Supplied records:
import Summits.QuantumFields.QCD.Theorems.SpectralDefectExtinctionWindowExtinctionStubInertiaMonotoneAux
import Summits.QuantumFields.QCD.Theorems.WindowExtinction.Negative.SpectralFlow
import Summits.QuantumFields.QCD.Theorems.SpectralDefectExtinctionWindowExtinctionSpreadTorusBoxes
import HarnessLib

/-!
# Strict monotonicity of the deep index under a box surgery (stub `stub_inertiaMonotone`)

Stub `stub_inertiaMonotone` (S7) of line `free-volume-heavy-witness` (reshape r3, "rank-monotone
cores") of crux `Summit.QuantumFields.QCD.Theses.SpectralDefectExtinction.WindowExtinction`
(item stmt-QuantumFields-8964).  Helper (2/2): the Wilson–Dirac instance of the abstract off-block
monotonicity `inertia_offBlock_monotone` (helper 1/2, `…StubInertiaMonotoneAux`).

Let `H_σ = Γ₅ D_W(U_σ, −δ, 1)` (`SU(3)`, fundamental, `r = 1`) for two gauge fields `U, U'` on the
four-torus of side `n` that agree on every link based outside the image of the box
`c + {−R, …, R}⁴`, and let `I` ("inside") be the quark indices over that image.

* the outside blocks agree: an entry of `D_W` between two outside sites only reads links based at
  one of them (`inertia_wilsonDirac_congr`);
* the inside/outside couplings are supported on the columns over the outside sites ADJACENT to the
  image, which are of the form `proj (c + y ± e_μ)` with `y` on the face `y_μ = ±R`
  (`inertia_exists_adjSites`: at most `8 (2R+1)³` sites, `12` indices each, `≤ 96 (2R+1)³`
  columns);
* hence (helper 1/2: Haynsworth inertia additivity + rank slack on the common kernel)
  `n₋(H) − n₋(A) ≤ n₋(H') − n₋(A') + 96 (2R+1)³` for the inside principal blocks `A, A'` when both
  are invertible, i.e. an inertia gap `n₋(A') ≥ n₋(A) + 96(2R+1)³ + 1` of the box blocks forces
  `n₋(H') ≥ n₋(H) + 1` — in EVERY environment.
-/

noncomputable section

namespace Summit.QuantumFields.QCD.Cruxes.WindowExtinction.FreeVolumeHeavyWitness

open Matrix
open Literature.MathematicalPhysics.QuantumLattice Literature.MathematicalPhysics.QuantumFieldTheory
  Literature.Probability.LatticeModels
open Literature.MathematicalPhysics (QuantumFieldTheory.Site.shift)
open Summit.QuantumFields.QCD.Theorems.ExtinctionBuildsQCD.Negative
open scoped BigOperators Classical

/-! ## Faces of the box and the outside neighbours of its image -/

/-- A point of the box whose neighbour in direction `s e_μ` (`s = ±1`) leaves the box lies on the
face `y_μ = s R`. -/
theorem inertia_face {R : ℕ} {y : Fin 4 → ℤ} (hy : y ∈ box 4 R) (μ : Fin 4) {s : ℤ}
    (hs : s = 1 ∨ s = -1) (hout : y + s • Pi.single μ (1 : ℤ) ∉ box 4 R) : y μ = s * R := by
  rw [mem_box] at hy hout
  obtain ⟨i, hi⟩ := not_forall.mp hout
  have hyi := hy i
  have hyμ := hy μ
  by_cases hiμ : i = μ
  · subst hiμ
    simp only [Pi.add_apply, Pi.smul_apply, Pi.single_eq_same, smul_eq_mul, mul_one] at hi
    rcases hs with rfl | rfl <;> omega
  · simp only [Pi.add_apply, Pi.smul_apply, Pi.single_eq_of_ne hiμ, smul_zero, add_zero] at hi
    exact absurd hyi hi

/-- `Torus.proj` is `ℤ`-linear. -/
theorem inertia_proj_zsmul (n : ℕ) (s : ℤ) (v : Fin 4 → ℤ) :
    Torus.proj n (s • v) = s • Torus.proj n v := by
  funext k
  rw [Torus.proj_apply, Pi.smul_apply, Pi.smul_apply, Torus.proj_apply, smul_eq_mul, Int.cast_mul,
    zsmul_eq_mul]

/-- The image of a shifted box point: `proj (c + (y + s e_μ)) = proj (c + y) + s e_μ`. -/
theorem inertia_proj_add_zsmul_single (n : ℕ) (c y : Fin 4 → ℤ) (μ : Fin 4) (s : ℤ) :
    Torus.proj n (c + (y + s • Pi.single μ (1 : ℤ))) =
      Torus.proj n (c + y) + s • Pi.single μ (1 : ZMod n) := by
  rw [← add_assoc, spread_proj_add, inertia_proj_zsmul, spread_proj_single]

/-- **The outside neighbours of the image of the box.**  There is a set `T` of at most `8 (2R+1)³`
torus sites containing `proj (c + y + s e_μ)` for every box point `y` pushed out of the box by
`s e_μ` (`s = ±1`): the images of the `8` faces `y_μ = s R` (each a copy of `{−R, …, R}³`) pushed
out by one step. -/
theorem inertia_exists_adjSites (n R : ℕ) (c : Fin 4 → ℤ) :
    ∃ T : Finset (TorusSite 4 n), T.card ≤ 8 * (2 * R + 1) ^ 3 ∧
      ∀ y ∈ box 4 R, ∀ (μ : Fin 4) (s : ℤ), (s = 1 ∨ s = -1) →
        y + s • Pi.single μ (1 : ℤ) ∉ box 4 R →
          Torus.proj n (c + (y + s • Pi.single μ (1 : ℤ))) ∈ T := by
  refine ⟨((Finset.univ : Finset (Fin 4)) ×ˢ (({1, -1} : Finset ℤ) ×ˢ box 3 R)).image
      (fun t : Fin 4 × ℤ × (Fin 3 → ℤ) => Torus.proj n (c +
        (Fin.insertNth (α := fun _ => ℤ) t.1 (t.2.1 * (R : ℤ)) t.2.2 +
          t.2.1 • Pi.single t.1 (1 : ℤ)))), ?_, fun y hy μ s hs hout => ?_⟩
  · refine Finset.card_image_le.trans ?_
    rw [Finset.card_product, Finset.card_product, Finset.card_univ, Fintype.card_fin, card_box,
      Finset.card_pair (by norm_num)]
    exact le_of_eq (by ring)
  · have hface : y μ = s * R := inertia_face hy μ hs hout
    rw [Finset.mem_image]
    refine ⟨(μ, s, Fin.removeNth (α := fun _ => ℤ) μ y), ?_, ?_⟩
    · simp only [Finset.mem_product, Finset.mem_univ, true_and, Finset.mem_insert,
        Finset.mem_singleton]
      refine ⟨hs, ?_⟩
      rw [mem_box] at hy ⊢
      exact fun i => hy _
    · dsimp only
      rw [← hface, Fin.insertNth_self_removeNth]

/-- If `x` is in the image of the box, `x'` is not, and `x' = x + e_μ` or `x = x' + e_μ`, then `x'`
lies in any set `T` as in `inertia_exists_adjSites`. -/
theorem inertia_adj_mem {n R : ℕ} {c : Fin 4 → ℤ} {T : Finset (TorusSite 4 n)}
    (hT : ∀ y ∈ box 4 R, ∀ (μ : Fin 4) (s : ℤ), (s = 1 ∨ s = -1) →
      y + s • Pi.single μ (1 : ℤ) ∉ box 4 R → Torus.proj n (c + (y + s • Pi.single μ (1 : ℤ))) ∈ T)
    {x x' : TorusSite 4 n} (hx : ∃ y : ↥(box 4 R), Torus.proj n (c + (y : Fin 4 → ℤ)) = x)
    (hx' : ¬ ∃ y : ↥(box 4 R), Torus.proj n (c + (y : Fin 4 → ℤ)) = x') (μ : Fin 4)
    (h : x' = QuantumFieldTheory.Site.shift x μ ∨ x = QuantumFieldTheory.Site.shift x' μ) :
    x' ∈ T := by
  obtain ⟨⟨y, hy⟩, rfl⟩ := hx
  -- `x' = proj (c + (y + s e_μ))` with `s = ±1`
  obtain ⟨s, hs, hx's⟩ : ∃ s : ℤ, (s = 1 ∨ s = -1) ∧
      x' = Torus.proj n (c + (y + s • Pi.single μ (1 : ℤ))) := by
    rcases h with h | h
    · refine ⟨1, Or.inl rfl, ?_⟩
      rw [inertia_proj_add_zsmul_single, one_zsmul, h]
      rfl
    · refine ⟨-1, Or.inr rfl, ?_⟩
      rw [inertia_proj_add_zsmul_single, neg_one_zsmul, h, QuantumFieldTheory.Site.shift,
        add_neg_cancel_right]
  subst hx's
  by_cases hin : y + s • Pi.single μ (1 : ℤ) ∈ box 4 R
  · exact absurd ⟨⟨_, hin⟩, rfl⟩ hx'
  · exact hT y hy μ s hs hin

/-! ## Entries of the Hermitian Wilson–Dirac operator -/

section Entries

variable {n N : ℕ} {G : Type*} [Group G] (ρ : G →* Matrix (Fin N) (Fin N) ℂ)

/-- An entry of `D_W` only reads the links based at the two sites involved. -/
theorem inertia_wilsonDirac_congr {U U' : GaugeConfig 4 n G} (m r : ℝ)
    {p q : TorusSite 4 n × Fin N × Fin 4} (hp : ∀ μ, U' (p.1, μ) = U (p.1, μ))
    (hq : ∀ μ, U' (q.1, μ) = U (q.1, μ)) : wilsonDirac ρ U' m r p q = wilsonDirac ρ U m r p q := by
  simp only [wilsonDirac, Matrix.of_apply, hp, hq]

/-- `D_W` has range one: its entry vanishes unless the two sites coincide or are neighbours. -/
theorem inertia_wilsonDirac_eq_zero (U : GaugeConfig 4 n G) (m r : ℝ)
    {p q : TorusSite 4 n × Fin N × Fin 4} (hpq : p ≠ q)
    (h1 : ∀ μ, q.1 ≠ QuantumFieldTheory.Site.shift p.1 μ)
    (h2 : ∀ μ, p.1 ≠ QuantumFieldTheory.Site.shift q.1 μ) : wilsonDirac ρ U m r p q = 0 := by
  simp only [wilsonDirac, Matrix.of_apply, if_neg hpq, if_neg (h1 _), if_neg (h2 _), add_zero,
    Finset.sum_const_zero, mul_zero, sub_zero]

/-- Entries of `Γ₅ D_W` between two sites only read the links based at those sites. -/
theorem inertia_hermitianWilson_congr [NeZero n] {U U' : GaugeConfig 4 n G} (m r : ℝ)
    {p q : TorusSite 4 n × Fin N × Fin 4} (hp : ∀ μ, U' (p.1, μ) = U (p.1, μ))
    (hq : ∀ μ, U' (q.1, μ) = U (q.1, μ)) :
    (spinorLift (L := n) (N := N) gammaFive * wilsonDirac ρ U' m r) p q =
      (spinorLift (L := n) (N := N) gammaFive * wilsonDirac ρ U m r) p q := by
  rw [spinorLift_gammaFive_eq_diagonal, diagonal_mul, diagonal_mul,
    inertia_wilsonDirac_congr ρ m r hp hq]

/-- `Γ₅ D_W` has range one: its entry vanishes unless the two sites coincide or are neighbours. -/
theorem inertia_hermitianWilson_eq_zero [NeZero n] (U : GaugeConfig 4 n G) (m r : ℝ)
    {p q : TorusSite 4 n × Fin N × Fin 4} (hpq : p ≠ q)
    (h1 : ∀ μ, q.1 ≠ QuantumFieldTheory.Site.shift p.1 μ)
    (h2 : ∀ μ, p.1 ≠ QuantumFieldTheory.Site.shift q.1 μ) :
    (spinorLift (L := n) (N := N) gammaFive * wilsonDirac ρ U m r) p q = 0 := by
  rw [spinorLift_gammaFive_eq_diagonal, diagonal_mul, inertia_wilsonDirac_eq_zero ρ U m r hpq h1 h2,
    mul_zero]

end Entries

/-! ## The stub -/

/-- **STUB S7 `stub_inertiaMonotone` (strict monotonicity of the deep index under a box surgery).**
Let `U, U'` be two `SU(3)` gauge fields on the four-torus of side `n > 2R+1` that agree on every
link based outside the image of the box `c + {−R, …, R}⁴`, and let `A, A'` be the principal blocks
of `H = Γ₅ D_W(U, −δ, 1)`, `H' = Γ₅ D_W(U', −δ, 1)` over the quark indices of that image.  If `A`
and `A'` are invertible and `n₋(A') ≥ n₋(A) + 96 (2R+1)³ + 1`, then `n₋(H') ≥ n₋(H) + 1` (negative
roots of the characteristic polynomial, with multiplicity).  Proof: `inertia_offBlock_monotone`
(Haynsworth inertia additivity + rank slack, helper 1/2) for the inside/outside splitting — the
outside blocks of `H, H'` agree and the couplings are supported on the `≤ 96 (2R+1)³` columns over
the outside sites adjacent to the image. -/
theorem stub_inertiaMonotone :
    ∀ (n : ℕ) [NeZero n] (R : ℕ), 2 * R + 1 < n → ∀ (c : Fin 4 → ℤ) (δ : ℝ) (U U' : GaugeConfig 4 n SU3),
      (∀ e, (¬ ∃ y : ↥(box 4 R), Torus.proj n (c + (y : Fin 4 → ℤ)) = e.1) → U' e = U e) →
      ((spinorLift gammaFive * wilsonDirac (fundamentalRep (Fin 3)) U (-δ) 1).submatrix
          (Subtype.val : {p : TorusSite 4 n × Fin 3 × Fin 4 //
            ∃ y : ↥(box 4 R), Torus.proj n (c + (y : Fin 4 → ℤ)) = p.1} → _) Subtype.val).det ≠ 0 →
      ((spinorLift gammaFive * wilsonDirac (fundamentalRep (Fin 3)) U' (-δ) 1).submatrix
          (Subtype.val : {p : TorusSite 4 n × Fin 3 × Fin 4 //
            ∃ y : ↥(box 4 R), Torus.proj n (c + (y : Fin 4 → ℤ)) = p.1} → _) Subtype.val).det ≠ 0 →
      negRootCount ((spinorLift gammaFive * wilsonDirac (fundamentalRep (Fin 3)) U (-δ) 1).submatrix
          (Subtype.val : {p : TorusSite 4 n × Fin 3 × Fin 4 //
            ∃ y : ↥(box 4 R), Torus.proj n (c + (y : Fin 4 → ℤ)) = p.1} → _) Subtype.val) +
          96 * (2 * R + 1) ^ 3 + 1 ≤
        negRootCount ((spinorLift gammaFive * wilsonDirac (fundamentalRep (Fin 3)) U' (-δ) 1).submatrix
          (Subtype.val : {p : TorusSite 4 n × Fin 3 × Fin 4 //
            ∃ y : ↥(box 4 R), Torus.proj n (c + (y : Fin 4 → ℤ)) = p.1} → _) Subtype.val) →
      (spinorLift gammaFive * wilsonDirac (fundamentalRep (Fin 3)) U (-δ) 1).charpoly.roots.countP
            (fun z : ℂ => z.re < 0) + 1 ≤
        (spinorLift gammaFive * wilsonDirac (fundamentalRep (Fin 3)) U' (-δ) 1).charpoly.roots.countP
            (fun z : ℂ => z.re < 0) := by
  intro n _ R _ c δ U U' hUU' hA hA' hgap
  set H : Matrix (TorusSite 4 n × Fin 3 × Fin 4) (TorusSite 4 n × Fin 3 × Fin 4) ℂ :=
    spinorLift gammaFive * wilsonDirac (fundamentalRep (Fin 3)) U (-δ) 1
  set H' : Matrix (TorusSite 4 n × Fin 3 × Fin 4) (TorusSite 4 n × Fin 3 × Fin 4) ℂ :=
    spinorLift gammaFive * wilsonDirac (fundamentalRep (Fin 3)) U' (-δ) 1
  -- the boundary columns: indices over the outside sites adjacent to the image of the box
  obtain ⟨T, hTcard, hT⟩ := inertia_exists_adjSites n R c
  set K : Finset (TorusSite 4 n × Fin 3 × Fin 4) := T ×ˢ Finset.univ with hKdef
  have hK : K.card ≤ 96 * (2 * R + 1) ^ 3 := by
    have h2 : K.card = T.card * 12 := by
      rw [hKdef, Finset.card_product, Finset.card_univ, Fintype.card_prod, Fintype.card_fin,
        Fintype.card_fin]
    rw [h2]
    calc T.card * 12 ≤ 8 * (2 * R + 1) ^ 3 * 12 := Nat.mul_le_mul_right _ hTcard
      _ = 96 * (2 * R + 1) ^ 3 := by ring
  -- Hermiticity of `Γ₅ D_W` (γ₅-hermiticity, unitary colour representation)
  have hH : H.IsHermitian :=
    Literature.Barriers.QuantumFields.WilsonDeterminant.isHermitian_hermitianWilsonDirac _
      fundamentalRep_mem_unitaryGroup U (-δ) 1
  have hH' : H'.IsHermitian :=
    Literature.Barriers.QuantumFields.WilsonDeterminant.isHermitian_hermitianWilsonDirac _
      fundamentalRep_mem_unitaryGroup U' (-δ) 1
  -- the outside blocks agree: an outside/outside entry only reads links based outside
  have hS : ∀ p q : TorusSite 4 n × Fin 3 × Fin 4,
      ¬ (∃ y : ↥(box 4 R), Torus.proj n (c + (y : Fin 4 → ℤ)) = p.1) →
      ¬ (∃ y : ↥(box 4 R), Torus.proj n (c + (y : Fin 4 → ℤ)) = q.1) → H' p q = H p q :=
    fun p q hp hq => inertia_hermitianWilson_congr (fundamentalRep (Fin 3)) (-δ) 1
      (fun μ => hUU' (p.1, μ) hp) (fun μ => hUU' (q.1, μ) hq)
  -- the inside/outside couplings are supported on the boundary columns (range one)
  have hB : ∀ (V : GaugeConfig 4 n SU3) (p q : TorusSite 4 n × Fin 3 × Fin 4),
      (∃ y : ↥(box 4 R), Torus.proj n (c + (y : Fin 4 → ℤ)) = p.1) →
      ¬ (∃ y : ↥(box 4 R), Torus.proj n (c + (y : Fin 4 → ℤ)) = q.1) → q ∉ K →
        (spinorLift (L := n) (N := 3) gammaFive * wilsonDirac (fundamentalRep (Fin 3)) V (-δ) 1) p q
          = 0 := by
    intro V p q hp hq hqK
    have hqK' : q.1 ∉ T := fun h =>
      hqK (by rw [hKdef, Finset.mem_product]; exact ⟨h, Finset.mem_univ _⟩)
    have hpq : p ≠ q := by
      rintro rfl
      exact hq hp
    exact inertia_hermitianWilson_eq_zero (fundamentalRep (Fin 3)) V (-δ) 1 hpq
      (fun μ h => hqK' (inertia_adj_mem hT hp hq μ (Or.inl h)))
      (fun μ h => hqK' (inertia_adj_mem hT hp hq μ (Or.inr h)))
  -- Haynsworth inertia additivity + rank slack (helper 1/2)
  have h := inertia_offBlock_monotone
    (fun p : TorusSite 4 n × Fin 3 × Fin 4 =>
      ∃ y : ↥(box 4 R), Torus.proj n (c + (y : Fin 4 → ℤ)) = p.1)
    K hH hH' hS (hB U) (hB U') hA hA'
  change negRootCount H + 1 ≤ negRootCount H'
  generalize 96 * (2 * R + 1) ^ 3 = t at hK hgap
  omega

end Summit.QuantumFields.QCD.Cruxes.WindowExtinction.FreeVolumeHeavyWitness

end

Task item: What you give back should be only the lines of the records above, starting at the line with "noncomputable section" and ending at the line with "of a shifted", restated word for word.

Response to the exercise:
noncomputable section

namespace Summit.QuantumFields.QCD.Cruxes.WindowExtinction.FreeVolumeHeavyWitness

open Matrix
open Literature.MathematicalPhysics.QuantumLattice Literature.MathematicalPhysics.QuantumFieldTheory
  Literature.Probability.LatticeModels
open Literature.MathematicalPhysics (QuantumFieldTheory.Site.shift)
open Summit.QuantumFields.QCD.Theorems.ExtinctionBuildsQCD.Negative
open scoped BigOperators Classical

/-! ## Faces of the box and the outside neighbours of its image -/

/-- A point of the box whose neighbour in direction `s e_μ` (`s = ±1`) leaves the box lies on the
face `y_μ = s R`. -/
theorem inertia_face {R : ℕ} {y : Fin 4 → ℤ} (hy : y ∈ box 4 R) (μ : Fin 4) {s : ℤ}
    (hs : s = 1 ∨ s = -1) (hout : y + s • Pi.single μ (1 : ℤ) ∉ box 4 R) : y μ = s * R := by
  rw [mem_box] at hy hout
  obtain ⟨i, hi⟩ := not_forall.mp hout
  have hyi := hy i
  have hyμ := hy μ
  by_cases hiμ : i = μ
  · subst hiμ
    simp only [Pi.add_apply, Pi.smul_apply, Pi.single_eq_same, smul_eq_mul, mul_one] at hi
    rcases hs with rfl | rfl <;> omega
  · simp only [Pi.add_apply, Pi.smul_apply, Pi.single_eq_of_ne hiμ, smul_zero, add_zero] at hi
    exact absurd hyi hi

/-- `Torus.proj` is `ℤ`-linear. -/
theorem inertia_proj_zsmul (n : ℕ) (s : ℤ) (v : Fin 4 → ℤ) :
    Torus.proj n (s • v) = s • Torus.proj n v := by
  funext k
  rw [Torus.proj_apply, Pi.smul_apply, Pi.smul_apply, Torus.proj_apply, smul_eq_mul, Int.cast_mul,
    zsmul_eq_mul]

/-- The image of a shifted box point: `proj (c + (y + s e_μ)) = proj (c + y) + s e_μ`. -/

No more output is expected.